Saturday, February 21, 2004

6:32 am.

Pretty soon I'll be leaving for campus. I wonder if it will snow on the way up to Mountain High this morning. I wonder if the sun's coming out today. I wonder if I can get my reading done while we're there. I wonder if I forgot how to snowboard. I wonder if we'll need to use those damn expensive chains I bought last night.

It's about time to cross that bridge. Yikes!

Friday, February 20, 2004

Things don't seem settled lately. Maybe it's because I never know the whole story. The reality I see is so fragmented sometimes that I can't help but feel that I'm missing something.

Besides the little moments, I don't think I've been happy in a while.

Last night, I pulled out my first gray hair. Things are changing.

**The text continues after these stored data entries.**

/-- The cut is the dyadic rational `I_K(g) / 2^{(N_K+1)!}`: `g₀ + g₁ s_{N_K+1} + g₂ t_K = I_K(g)/2^{(N_K+1)!}`. -/
theorem cut_eq (g : Fin 3 → ℤ) (K : ℕ) :
    (g 0 : ℝ) + g 1 * partialSum 2 (Nn 2 K + 1) + g 2 * ((tN 2 K : ℚ) : ℝ) =
      (cutInt g K : ℝ) / (2 : ℝ) ^ (Nn 2 K + 1)! := by
  have hp : partialSum 2 (Nn 2 K + 1) = (psNumer 2 (Nn 2 K + 1) : ℝ) / 2 ^ (Nn 2 K + 1)! := by
    have := partialSum_eq_psNumer_div (by norm_num : 0 < 2) (Nn 2 K + 1)
    push_cast at this
    exact this
  rw [hp, tN_cast, cutInt]
  push_cast
  rw [pow_sub₀ _ two_ne_zero (fN_le_factorial_succ 2 K)]
  field_simp

/-- **`I_K(g) ≠ 0`** whenever `g ≠ 0` and `|g₁|, |g₂| < 2^{f_K}` (by `cutInt_ne_zero`: `p_{N_K+1}` odd — tree
`odd_psNumer_two`; `M_K` odd — tree `MN_odd`; and `f_K ≤ (N_K+1)! − f_K` — `two_mul_fN_le_factorial_succ`). -/
theorem cutInt_ne_zero_of_small (g : Fin 3 → ℤ) (K : ℕ) (hg : g ≠ 0) (h1 : |g 1| < 2 ^ fN 2 K)
    (h2 : |g 2| < 2 ^ fN 2 K) : cutInt g K ≠ 0 := by
  have hfF : fN 2 K ≤ (Nn 2 K + 1)! := fN_le_factorial_succ 2 K
  have h2f : 2 * fN 2 K ≤ (Nn 2 K + 1)! := two_mul_fN_le_factorial_succ 2 K
  set c : ℕ := (Nn 2 K + 1)! - fN 2 K with hc
  have hF : (Nn 2 K + 1)! = c + fN 2 K := by omega
  have hfc : fN 2 K ≤ c := by omega
  have h1' : |g 1| < 2 ^ c := lt_of_lt_of_le h1 (pow_le_pow_right₀ (by norm_num) hfc)
  have hg' : ¬ (g 0 = 0 ∧ g 1 = 0 ∧ g 2 = 0) := by
    rintro ⟨h0, h1, h2⟩; apply hg; funext i; fin_cases i <;> simp [h0, h1, h2]
  have hN2 : 2 ≤ Nn 2 K + 1 := by have := le_Nn 2 K; omega
  have key := cutInt_ne_zero (hp := odd_psNumer_two hN2) (hM := MN_odd 2 K) (g₀ := g 0) h1' h2 hg'
  rw [cutInt, hF, Nat.add_sub_cancel]
  exact key
import Summits.CriticalPhenomena.PercolationContinuityZ3.Theorems.PercNearOneGluingNoHeavyLowerTailSahiCombTriWShell

/-!
# `TRI_W(a)`: the TOP INDEX LEVEL of the dipole token system is self-sufficient (a four-up-set inequality from the three-up-set inequality)

Support file of the one-cut programme (crux `NoHeavyLowerTail`, stmt-CriticalPhenomena-4575; cell `prim-masterthm`, seat P5 gen 22;
memo `FROM-prim-masterthm-p5-g22-SEPARABLE-CERTIFICATES.md` §2).  Target of the lane: `FiveUpSet.TriWIneq` (`…SahiCombTriWGeneral`, OPEN for `a ≥ 2`).

In the DIPOLE (Hall) form of `triW P F G` (`…SahiCombTriWDipoleCert`, `…SahiCombTriWComboHall`) the index level `x` of the cube `Finset β` carries
the supply tokens `A(x) = B(x) = P ∩ F x` (two core copies) and `E(x) = refl P ∩ F xᶜ`, and the demand tokens `D₁(x) = refl P ∩ F x`,
`D₂(x) = P ∩ refl (F xᶜ)`, `D₃(x) = refl P ∩ refl (F xᶜ)`; `TriWIneq` says the demands can be matched upward (in the product order on
`Finset β × Finset γ`) into the supplies.  This file proves that the TOP level `x = univ` (where `F univ ⊇ F ∅ = F univᶜ`) needs no help from
below and even has one core copy on `P ∩ (F univ \ F ∅)` to spare: for up-sets `K, P, A₀ ⊆ A₁` (read `A₀ = F ∅`, `A₁ = F univ`, `K` = a test up-set
of the fibre cube),

  **`#(K ∩ refl P ∩ A₁) + #(K ∩ P ∩ refl A₀) + #(K ∩ refl P ∩ refl A₀) ≤ #(K ∩ P ∩ A₁) + #(K ∩ P ∩ A₀) + #(K ∩ refl P ∩ A₀)`**

(`FiveUpSet.topLevel_ineq`).  Equivalently: the "anti-Kleitman" deficit of `A₀` inside the mixed family `K ∩ refl P`,
`#(K ∩ refl P ∩ refl A₀) − #(K ∩ refl P ∩ A₀)`, is at most the sum of the two genuine Kleitman gaps `Kl_{K∩A₁}(P) + Kl_{K∩P}(A₀)`.
PROOF.  After the antipodal rewriting `#(K ∩ refl P ∩ X) = #(P ∩ refl K ∩ refl X)` (`card_refl_inter_inter`) and splitting
`refl A₁ = refl (A₁ \ A₀) ⊔ refl A₀`, the inequality is EXACTLY the three-up-set inequality `threeUpSetIneq_holds` for `(P; A₀ ⊆ A₁; B = K)`
plus Kleitman's lemma `#(P ∩ A₀ ∩ refl K) ≤ #(P ∩ A₀ ∩ K)` (found by an exact type-level LP, `code22/py/c4cone.py`; census of the inequality itself:
exhaustive `n ≤ 4`, 2.1e8 quadruples, `code22/c/coltop2.c`).  Corollaries: the plain form with both core copies (`topLevel_ineq'`) and the
dipole-system reading for a monotone family (`topLevel_selfSufficient`).
HONEST LABEL: a corollary of the (proved) three-up-set inequality; it settles only the top index level of the Hall system behind `TriWIneq`
(the level-local part of COMBO1 at `x = univ`), not `TriWIneq`. [this work]
-/

namespace Summit.CriticalPhenomena.PercolationContinuityZ3.Theorems

namespace FiveUpSet

open Finset

variable {γ : Type} [DecidableEq γ] [Fintype γ]

/-- Splitting a reflected nested pair: for `A₀ ⊆ A₁`, `#(S ∩ refl A₁) = #(S ∩ refl (A₁ \ A₀)) + #(S ∩ refl A₀)`. [this work] -/
theorem card_inter_refl_split (S A₀ A₁ : Finset (Finset γ)) (hA : A₀ ⊆ A₁) :
    (S ∩ refl A₁).card = (S ∩ refl (A₁ \ A₀)).card + (S ∩ refl A₀).card := by
  have hsub : S ∩ refl A₀ ⊆ S ∩ refl A₁ := by
    intro s hs
    rw [mem_inter, mem_refl] at hs ⊢
    exact ⟨hs.1, hA hs.2⟩
  have heq : S ∩ refl (A₁ \ A₀) = (S ∩ refl A₁) \ (S ∩ refl A₀) := by
    ext s
    simp only [mem_inter, mem_sdiff, mem_refl, not_and]
    constructor
    · rintro ⟨hs, h1, h0⟩
      exact ⟨⟨hs, h1⟩, fun _ => h0⟩
    · rintro ⟨⟨hs, h1⟩, h⟩
      exact ⟨hs, h1, h hs⟩
  rw [heq]
  have := card_sdiff_add_card_eq_card hsub
  omega

/-- **The top-level inequality.**  For up-sets `K, P, A₀ ⊆ A₁` of a finite cube,
`#(K ∩ refl P ∩ A₁) + #(K ∩ P ∩ refl A₀) + #(K ∩ refl P ∩ refl A₀) ≤ #(K ∩ P ∩ A₁) + #(K ∩ P ∩ A₀) + #(K ∩ refl P ∩ A₀)`:
in the dipole token system of `TRI_W(a)` the top index level (`A₀ = F ∅ ⊆ A₁ = F univ`) matches all its demands (`D₁ = refl P ∩ A₁`,
`D₂ = P ∩ refl A₀`, `D₃ = refl P ∩ refl A₀`) inside itself using one core copy `P ∩ A₁`, the reduced core copy `P ∩ A₀` and `E = refl P ∩ A₀`
(Hall form over every test up-set `K`).  Proof: three-up-set inequality for `(P; A₀ ⊆ A₁; K)` + Kleitman for `(P ∩ A₀; K)` after antipodal
rewriting. [this work] -/
theorem topLevel_ineq (K P A₀ A₁ : Finset (Finset γ)) (hK : IsUpperSet (K : Set (Finset γ))) (hP : IsUpperSet (P : Set (Finset γ)))
    (hA₀ : IsUpperSet (A₀ : Set (Finset γ))) (hA₁ : IsUpperSet (A₁ : Set (Finset γ))) (hA : A₀ ⊆ A₁) :
    (K ∩ refl P ∩ A₁).card + (K ∩ P ∩ refl A₀).card + (K ∩ refl P ∩ refl A₀).card
      ≤ (K ∩ P ∩ A₁).card + (K ∩ P ∩ A₀).card + (K ∩ refl P ∩ A₀).card := by
  -- the three-up-set inequality for (P; A₀ ⊆ A₁; B = K) and Kleitman's lemma for (P ∩ A₀; K)
  have h3 := threeUpSetIneq_holds γ P A₀ A₁ K hP hA₀ hA₁ hK hA
  have hPA₀ : IsUpperSet ((P ∩ A₀ : Finset (Finset γ)) : Set (Finset γ)) := by
    rw [coe_inter]; exact hP.inter hA₀
  have hk : (P ∩ A₀ ∩ refl K).card ≤ (P ∩ A₀ ∩ K).card := card_inter_refl_le hPA₀ hK
  -- antipodal rewriting of the three `refl P` terms
  have e1 : (K ∩ refl P ∩ A₁).card = (P ∩ refl K ∩ refl A₁).card := by
    rw [show K ∩ refl P ∩ A₁ = refl P ∩ K ∩ A₁ by rw [inter_comm K], card_refl_inter_inter]
  have e2 : (K ∩ refl P ∩ refl A₀).card = (P ∩ refl K ∩ A₀).card := by
    rw [show K ∩ refl P ∩ refl A₀ = refl P ∩ K ∩ refl A₀ by rw [inter_comm K], card_refl_inter_inter, refl_refl]
  have e3 : (K ∩ refl P ∩ A₀).card = (P ∩ refl K ∩ refl A₀).card := by
    rw [show K ∩ refl P ∩ A₀ = refl P ∩ K ∩ A₀ by rw [inter_comm K], card_refl_inter_inter]
  have e4 := card_inter_refl_split (P ∩ refl K) A₀ A₁ hA
  -- aligning the remaining intersections with the orderings used by `threeUpSetIneq_holds` and `hk`
  have e5 : P ∩ refl K ∩ refl (A₁ \ A₀) = P ∩ refl (A₁ \ A₀) ∩ refl K := inter_right_comm _ _ _
  have e6 : K ∩ P ∩ refl A₀ = P ∩ refl A₀ ∩ K := by
    rw [inter_comm K P, inter_right_comm]
  have e7 : K ∩ P ∩ A₁ = P ∩ A₁ ∩ K := by
    rw [inter_comm K P, inter_right_comm]
  have e8 : K ∩ P ∩ A₀ = P ∩ A₀ ∩ K := by
    rw [inter_comm K P, inter_right_comm]
  have e9 : P ∩ refl K ∩ A₀ = P ∩ A₀ ∩ refl K := inter_right_comm _ _ _
  rw [e1, e2, e3, e4, e5, e6, e7, e8, e9]
  omega

/-- The plain form with both core copies: `#(K ∩ refl P ∩ A₁) + #(K ∩ P ∩ refl A₀) + #(K ∩ refl P ∩ refl A₀) ≤ 2·#(K ∩ P ∩ A₁) + #(K ∩ refl P ∩ A₀)`
(census `code22/c/coltop.c`: exhaustive `n ≤ 4`). [this work] -/
theorem topLevel_ineq' (K P A₀ A₁ : Finset (Finset γ)) (hK : IsUpperSet (K : Set (Finset γ))) (hP : IsUpperSet (P : Set (Finset γ)))
    (hA₀ : IsUpperSet (A₀ : Set (Finset γ))) (hA₁ : IsUpperSet (A₁ : Set (Finset γ))) (hA : A₀ ⊆ A₁) :
    (K ∩ refl P ∩ A₁).card + (K ∩ P ∩ refl A₀).card + (K ∩ refl P ∩ refl A₀).card
      ≤ 2 * (K ∩ P ∩ A₁).card + (K ∩ refl P ∩ A₀).card := by
  have h := topLevel_ineq K P A₀ A₁ hK hP hA₀ hA₁ hA
  have hmono : (K ∩ P ∩ A₀).card ≤ (K ∩ P ∩ A₁).card :=
    card_le_card (inter_subset_inter_left hA)
  omega

variable {β : Type} [DecidableEq β] [Fintype β]

/-- **Dipole reading: the top index level is self-sufficient.**  For an up-set `P`, a monotone family `F` of up-sets indexed by `Finset β`
and every test up-set `K` of the fibre cube, the demand tokens of the top level `x = univ` of the dipole system
(`D₁ = refl P ∩ F univ`, `D₂ = P ∩ refl (F univᶜ) = P ∩ refl (F ∅)`, `D₃ = refl P ∩ refl (F ∅)`) are dominated inside `K` by ONE core copy
`P ∩ F univ`, the reduced copy `P ∩ F ∅` and `E(univ) = refl P ∩ F ∅` — so in any COMBO1-type matching the top level exports nothing and keeps
a full core copy on `P ∩ (F univ \ F ∅)` free for imports. [this work] -/
theorem topLevel_selfSufficient (K P : Finset (Finset γ)) (F : Finset β → Finset (Finset γ))
    (hK : IsUpperSet (K : Set (Finset γ))) (hP : IsUpperSet (P : Set (Finset γ)))
    (hF : ∀ x, IsUpperSet (F x : Set (Finset γ))) (hFm : Monotone F) :
    (K ∩ refl P ∩ F univ).card + (K ∩ P ∩ refl (F univᶜ)).card + (K ∩ refl P ∩ refl (F univᶜ)).card
      ≤ (K ∩ P ∩ F univ).card + (K ∩ P ∩ F univᶜ).card + (K ∩ refl P ∩ F univᶜ).card := by
  rw [compl_univ]
  exact topLevel_ineq K P (F ∅) (F univ) hK hP (hF ∅) (hF univ) (hFm (empty_subset _))

end FiveUpSet

end Summit.CriticalPhenomena.PercolationContinuityZ3.Theorems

Wednesday, February 18, 2004

7:30am to 1:00am

And ya don't stop... until now.

I'm so tired, but it feels like I'm slowly getting back on track. I need to get some sleep.

Peace.

Tuesday, February 17, 2004

I lay restless last night
black sky
the world was silent
but I was restless
anxious

I'm
in
too
deep

things are coming to a head
yet I can't even move
I'm frozen
I know where I want to be
and it's almost as if my future
my purpose
is within reach

I'm being pulled apart
I know all my roads
are pointing in one direction
but I can't walk two roads at once

I wonder if I can keep this together

Monday, February 16, 2004

"We'll kill some eggs.
Don't let any go over the wall.
Stick with your own kind.
That's all."

Said GP in his sleep. 3:16am.

Where the hell did that come from?

Sunday, February 15, 2004

Another S.A.D.

So I lived it up a little. And stayed home all day. Except for my trip to Yoshinoya at 10pm.

Livin it up.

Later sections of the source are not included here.